Stored items from a collection
****************************************

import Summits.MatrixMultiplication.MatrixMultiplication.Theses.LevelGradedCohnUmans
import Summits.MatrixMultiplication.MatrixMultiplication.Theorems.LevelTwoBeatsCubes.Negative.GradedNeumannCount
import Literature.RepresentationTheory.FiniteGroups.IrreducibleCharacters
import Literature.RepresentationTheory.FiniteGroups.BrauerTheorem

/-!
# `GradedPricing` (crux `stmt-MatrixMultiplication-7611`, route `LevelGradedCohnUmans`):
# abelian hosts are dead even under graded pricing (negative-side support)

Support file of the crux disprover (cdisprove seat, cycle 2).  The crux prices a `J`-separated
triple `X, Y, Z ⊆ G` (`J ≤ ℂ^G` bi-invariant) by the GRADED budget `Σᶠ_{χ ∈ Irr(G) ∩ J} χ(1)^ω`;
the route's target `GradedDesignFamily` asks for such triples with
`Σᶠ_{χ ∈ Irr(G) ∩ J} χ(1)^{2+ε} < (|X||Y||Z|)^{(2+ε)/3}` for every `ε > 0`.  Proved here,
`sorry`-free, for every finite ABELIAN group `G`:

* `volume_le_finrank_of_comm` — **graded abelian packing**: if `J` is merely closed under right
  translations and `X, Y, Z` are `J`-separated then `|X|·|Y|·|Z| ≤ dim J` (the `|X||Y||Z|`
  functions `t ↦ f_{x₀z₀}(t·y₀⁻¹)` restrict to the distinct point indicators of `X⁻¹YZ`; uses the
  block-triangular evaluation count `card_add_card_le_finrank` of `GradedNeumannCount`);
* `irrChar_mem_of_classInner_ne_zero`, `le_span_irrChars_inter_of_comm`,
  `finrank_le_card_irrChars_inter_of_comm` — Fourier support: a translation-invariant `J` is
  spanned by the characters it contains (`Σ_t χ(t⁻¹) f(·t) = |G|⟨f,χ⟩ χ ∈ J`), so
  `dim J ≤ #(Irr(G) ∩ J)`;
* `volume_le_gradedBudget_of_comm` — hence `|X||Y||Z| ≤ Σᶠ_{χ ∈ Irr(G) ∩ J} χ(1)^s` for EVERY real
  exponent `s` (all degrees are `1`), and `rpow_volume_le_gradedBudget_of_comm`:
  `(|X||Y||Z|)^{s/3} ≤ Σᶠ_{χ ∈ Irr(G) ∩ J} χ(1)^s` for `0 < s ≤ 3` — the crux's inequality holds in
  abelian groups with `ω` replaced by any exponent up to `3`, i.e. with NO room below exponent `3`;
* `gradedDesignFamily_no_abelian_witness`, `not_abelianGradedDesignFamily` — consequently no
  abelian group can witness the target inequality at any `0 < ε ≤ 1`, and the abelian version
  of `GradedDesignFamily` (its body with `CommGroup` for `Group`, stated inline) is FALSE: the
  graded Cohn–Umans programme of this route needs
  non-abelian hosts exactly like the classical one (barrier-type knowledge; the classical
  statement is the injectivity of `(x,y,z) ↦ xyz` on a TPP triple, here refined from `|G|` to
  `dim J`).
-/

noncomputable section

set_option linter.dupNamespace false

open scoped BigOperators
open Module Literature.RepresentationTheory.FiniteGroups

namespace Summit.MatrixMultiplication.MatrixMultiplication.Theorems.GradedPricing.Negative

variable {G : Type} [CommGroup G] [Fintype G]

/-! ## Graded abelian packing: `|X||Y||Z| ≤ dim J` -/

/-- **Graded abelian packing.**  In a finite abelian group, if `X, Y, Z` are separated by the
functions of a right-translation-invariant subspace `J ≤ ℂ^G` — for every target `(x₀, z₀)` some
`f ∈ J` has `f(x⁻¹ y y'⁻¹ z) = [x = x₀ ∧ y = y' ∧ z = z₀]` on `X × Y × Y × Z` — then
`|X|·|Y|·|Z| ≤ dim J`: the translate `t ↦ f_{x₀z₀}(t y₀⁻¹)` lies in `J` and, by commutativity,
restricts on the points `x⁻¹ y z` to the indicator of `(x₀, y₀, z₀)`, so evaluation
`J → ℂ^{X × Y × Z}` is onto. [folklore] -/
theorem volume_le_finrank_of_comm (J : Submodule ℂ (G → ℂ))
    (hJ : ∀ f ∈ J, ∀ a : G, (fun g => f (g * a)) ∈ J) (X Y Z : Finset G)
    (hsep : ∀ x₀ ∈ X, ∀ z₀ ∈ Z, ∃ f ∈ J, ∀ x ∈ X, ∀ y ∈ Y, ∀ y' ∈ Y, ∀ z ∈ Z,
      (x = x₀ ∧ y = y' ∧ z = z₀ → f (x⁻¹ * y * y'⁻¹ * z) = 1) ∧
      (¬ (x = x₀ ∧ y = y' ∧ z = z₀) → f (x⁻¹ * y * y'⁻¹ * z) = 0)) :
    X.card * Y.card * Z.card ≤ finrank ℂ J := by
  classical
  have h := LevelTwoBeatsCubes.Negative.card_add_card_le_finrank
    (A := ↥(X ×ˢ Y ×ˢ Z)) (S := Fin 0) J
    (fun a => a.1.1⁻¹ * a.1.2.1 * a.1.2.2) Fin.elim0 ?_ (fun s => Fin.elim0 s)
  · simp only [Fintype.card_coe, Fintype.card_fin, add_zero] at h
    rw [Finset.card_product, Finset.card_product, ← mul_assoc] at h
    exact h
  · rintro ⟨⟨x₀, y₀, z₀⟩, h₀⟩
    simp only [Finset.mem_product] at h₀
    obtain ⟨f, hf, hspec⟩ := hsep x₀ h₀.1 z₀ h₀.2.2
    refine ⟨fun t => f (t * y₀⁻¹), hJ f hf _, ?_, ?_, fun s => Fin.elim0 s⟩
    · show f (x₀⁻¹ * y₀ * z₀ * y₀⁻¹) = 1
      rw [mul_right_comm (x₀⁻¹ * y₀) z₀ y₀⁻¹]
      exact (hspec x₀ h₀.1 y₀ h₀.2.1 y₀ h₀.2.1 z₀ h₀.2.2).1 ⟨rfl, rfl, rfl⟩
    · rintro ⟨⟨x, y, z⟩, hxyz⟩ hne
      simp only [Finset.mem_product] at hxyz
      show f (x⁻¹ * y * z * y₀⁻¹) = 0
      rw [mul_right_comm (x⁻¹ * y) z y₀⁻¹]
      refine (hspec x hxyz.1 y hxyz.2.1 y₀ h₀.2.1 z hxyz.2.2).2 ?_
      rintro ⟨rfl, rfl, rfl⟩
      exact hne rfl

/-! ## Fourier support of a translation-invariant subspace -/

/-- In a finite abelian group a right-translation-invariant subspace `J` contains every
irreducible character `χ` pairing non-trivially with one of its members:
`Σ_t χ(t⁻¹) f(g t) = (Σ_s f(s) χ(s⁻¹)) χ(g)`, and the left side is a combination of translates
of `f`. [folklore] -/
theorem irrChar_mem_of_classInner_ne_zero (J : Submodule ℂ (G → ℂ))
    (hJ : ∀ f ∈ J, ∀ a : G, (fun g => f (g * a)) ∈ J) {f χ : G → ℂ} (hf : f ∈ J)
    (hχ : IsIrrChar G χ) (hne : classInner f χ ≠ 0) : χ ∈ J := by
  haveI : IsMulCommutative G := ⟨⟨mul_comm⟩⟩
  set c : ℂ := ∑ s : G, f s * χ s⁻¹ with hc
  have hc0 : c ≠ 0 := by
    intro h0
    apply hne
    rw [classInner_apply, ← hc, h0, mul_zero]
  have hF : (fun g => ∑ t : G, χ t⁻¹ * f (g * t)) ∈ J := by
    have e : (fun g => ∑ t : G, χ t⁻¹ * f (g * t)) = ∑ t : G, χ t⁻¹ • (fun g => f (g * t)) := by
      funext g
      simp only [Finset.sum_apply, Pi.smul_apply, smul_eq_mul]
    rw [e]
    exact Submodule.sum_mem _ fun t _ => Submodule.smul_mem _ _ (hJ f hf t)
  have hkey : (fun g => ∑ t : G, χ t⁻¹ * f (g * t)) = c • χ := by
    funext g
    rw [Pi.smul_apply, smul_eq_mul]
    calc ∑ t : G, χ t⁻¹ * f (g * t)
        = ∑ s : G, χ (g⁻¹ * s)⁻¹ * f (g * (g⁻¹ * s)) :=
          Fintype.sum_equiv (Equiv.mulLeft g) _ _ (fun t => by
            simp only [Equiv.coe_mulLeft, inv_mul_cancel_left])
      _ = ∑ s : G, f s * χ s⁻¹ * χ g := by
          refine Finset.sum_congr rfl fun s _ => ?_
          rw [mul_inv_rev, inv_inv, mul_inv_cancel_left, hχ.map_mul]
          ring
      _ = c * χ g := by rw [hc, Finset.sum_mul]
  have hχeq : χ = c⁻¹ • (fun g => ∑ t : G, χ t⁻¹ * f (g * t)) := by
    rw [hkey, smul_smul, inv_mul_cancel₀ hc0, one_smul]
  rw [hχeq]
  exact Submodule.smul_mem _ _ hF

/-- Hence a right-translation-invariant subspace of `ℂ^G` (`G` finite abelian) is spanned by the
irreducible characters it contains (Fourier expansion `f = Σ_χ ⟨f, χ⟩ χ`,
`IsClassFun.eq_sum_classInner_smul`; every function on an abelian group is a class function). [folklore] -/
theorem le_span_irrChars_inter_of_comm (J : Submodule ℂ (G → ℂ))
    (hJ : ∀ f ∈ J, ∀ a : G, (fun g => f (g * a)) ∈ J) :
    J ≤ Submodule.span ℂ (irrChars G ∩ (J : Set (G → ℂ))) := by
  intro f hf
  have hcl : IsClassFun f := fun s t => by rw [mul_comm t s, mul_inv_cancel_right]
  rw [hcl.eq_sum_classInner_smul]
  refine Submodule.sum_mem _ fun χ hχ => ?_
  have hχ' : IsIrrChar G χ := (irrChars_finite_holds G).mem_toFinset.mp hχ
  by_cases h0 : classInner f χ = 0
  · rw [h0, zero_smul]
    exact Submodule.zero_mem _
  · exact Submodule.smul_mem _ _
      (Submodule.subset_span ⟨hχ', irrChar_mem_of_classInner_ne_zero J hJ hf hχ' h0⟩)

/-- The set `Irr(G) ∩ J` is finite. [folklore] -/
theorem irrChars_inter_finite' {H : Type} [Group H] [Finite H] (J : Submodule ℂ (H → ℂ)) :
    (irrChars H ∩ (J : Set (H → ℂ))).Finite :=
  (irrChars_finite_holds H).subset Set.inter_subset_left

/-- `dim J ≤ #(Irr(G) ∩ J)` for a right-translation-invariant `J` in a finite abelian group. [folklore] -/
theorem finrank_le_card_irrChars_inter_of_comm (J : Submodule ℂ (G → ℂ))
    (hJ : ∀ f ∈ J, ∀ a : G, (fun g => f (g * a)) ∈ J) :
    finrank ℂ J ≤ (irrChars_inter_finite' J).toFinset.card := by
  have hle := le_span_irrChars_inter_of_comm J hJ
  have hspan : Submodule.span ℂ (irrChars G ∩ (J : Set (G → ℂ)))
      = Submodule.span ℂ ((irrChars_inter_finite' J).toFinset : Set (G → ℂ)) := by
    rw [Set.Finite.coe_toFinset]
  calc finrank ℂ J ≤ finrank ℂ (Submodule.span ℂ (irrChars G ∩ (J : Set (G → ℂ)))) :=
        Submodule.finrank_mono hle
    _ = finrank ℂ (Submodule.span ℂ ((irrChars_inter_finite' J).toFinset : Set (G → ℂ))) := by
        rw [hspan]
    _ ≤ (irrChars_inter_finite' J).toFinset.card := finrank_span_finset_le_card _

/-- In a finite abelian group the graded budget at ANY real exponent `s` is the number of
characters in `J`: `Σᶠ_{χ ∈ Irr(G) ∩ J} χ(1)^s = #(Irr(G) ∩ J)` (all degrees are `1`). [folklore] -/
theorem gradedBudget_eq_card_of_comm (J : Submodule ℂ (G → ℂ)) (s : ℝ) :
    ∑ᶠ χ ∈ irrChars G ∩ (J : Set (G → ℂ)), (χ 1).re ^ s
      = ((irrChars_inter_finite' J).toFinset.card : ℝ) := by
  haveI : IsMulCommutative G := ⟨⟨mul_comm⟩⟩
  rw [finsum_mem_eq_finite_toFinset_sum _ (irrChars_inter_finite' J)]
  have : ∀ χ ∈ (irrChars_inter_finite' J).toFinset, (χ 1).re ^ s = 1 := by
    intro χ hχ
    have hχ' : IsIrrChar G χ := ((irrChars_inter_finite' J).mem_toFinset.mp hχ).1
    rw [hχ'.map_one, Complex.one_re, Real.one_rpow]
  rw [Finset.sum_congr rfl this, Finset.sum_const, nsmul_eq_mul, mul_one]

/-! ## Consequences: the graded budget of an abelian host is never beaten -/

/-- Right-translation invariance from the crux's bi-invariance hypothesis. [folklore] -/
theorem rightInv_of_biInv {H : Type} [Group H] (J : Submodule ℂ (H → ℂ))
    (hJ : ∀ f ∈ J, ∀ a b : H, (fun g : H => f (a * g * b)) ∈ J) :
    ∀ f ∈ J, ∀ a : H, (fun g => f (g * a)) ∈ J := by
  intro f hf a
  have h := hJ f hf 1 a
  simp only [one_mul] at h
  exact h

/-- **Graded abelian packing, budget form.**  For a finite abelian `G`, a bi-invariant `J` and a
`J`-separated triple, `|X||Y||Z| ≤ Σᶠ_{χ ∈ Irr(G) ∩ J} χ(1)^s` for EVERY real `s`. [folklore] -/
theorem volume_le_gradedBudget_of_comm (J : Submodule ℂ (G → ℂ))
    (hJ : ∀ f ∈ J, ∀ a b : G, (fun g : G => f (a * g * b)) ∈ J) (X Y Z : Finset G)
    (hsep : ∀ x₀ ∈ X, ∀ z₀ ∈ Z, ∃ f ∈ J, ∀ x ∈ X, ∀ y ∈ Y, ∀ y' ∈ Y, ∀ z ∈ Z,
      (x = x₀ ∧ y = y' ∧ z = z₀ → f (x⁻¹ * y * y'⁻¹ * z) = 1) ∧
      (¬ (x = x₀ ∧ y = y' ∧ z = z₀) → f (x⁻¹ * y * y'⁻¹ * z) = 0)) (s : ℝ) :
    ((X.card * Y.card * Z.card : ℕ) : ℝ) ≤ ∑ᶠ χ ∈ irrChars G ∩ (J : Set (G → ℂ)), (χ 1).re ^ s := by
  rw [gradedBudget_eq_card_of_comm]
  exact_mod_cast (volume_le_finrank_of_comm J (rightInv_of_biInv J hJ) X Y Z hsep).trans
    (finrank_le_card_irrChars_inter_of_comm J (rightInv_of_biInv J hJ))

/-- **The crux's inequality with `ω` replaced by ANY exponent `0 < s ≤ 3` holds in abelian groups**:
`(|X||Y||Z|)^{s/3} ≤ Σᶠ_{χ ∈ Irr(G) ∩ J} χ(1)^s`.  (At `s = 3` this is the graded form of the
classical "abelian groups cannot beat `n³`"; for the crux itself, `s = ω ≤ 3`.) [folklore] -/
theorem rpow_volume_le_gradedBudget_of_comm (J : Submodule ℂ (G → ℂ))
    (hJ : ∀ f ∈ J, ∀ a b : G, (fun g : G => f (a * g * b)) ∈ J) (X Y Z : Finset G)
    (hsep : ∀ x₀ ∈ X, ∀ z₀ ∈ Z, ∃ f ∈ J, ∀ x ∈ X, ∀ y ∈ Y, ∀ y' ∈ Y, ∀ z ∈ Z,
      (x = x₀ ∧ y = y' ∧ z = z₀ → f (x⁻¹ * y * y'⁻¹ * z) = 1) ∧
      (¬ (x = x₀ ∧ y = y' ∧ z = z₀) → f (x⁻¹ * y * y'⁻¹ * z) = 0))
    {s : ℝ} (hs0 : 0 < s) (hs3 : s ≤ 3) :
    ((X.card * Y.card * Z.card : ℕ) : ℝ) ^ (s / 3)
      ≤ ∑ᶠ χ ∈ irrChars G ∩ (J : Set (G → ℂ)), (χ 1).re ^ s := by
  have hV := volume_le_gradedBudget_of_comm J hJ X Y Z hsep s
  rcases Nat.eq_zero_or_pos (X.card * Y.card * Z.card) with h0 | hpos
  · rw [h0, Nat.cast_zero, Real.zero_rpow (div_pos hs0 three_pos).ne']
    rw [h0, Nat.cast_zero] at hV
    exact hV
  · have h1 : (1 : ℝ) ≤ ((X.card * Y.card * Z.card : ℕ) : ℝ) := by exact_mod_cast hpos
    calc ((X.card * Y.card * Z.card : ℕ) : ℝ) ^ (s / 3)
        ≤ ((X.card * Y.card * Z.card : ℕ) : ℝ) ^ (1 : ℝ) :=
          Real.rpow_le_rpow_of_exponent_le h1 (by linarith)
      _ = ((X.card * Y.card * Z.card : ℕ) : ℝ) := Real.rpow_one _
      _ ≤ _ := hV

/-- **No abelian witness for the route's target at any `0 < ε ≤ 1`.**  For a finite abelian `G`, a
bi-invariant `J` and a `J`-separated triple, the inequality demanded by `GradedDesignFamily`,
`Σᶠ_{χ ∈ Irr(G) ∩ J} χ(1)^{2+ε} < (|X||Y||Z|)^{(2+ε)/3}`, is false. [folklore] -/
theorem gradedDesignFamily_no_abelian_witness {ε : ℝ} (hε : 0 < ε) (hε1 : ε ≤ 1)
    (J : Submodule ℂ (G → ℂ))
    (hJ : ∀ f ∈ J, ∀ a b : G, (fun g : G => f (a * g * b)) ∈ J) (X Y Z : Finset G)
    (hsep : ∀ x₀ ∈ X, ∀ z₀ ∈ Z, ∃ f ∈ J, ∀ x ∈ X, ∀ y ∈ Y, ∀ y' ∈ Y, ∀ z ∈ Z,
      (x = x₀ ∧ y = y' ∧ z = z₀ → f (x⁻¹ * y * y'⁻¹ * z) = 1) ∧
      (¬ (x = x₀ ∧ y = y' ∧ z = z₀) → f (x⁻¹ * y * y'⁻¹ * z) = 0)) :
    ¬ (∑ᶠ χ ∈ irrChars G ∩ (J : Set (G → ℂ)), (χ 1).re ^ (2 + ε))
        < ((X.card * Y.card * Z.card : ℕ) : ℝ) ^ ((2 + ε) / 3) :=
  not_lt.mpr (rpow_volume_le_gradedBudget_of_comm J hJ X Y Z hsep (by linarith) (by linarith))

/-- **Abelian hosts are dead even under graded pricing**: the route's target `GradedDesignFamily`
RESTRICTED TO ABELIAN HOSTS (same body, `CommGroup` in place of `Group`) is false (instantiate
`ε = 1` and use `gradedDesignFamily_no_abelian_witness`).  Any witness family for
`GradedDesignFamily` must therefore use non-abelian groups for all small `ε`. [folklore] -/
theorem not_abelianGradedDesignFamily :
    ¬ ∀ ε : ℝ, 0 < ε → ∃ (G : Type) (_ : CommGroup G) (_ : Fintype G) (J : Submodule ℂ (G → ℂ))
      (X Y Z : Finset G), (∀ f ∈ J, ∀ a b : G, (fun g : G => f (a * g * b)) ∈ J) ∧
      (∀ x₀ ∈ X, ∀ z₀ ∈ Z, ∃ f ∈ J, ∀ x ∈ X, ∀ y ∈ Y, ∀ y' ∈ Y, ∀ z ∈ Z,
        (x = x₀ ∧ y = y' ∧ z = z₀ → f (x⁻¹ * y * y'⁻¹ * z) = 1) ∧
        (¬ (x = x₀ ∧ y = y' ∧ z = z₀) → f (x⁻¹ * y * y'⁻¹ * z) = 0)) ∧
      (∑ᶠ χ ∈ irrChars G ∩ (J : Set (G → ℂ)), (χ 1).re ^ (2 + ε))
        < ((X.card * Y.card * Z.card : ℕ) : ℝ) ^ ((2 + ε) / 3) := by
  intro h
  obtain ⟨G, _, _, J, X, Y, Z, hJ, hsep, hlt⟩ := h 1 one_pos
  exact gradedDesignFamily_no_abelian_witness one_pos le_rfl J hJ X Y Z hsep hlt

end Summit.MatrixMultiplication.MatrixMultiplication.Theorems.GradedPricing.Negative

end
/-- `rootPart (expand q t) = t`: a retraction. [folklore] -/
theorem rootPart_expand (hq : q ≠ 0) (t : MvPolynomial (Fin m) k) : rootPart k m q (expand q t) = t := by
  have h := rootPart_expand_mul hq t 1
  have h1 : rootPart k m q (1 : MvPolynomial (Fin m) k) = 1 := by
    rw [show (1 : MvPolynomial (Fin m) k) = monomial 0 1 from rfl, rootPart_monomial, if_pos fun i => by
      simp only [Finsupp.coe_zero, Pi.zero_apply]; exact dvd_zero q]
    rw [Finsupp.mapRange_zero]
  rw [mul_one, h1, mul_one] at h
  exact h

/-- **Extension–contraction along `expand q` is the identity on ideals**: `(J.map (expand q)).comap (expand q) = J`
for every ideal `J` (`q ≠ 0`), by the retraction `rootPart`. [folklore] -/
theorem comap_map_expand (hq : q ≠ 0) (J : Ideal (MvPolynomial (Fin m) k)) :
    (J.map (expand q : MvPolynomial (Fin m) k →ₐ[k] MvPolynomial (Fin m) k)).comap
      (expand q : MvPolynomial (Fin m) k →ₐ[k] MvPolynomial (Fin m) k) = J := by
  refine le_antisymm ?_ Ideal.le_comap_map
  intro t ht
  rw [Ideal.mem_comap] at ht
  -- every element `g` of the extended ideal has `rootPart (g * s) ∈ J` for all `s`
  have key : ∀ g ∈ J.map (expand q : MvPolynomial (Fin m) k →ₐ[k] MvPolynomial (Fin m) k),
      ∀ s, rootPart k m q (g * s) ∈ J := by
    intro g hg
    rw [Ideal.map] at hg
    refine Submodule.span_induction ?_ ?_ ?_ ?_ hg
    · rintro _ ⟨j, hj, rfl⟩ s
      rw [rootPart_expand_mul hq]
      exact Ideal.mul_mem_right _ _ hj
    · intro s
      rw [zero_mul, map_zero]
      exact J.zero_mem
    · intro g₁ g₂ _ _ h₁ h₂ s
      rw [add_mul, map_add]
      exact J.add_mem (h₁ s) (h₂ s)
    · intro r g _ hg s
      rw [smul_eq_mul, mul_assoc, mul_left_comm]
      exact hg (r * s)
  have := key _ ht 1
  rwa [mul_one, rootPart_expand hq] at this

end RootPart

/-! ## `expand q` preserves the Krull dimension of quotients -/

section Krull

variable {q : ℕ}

****************************************

▶ Required work:
Given the data above, transcribe exactly the lines from the one containing "group. [folklore] -/" down to the one containing "have hχ' : IsIrrChar G χ := ((irrChars_inter_finite'", and no others.

▶ The completed task:
/-- `dim J ≤ #(Irr(G) ∩ J)` for a right-translation-invariant `J` in a finite abelian group. [folklore] -/
theorem finrank_le_card_irrChars_inter_of_comm (J : Submodule ℂ (G → ℂ))
    (hJ : ∀ f ∈ J, ∀ a : G, (fun g => f (g * a)) ∈ J) :
    finrank ℂ J ≤ (irrChars_inter_finite' J).toFinset.card := by
  have hle := le_span_irrChars_inter_of_comm J hJ
  have hspan : Submodule.span ℂ (irrChars G ∩ (J : Set (G → ℂ)))
      = Submodule.span ℂ ((irrChars_inter_finite' J).toFinset : Set (G → ℂ)) := by
    rw [Set.Finite.coe_toFinset]
  calc finrank ℂ J ≤ finrank ℂ (Submodule.span ℂ (irrChars G ∩ (J : Set (G → ℂ)))) :=
        Submodule.finrank_mono hle
    _ = finrank ℂ (Submodule.span ℂ ((irrChars_inter_finite' J).toFinset : Set (G → ℂ))) := by
        rw [hspan]
    _ ≤ (irrChars_inter_finite' J).toFinset.card := finrank_span_finset_le_card _

/-- In a finite abelian group the graded budget at ANY real exponent `s` is the number of
characters in `J`: `Σᶠ_{χ ∈ Irr(G) ∩ J} χ(1)^s = #(Irr(G) ∩ J)` (all degrees are `1`). [folklore] -/
theorem gradedBudget_eq_card_of_comm (J : Submodule ℂ (G → ℂ)) (s : ℝ) :
    ∑ᶠ χ ∈ irrChars G ∩ (J : Set (G → ℂ)), (χ 1).re ^ s
      = ((irrChars_inter_finite' J).toFinset.card : ℝ) := by
  haveI : IsMulCommutative G := ⟨⟨mul_comm⟩⟩
  rw [finsum_mem_eq_finite_toFinset_sum _ (irrChars_inter_finite' J)]
  have : ∀ χ ∈ (irrChars_inter_finite' J).toFinset, (χ 1).re ^ s = 1 := by
    intro χ hχ
    have hχ' : IsIrrChar G χ := ((irrChars_inter_finite' J).mem_toFinset.mp hχ).1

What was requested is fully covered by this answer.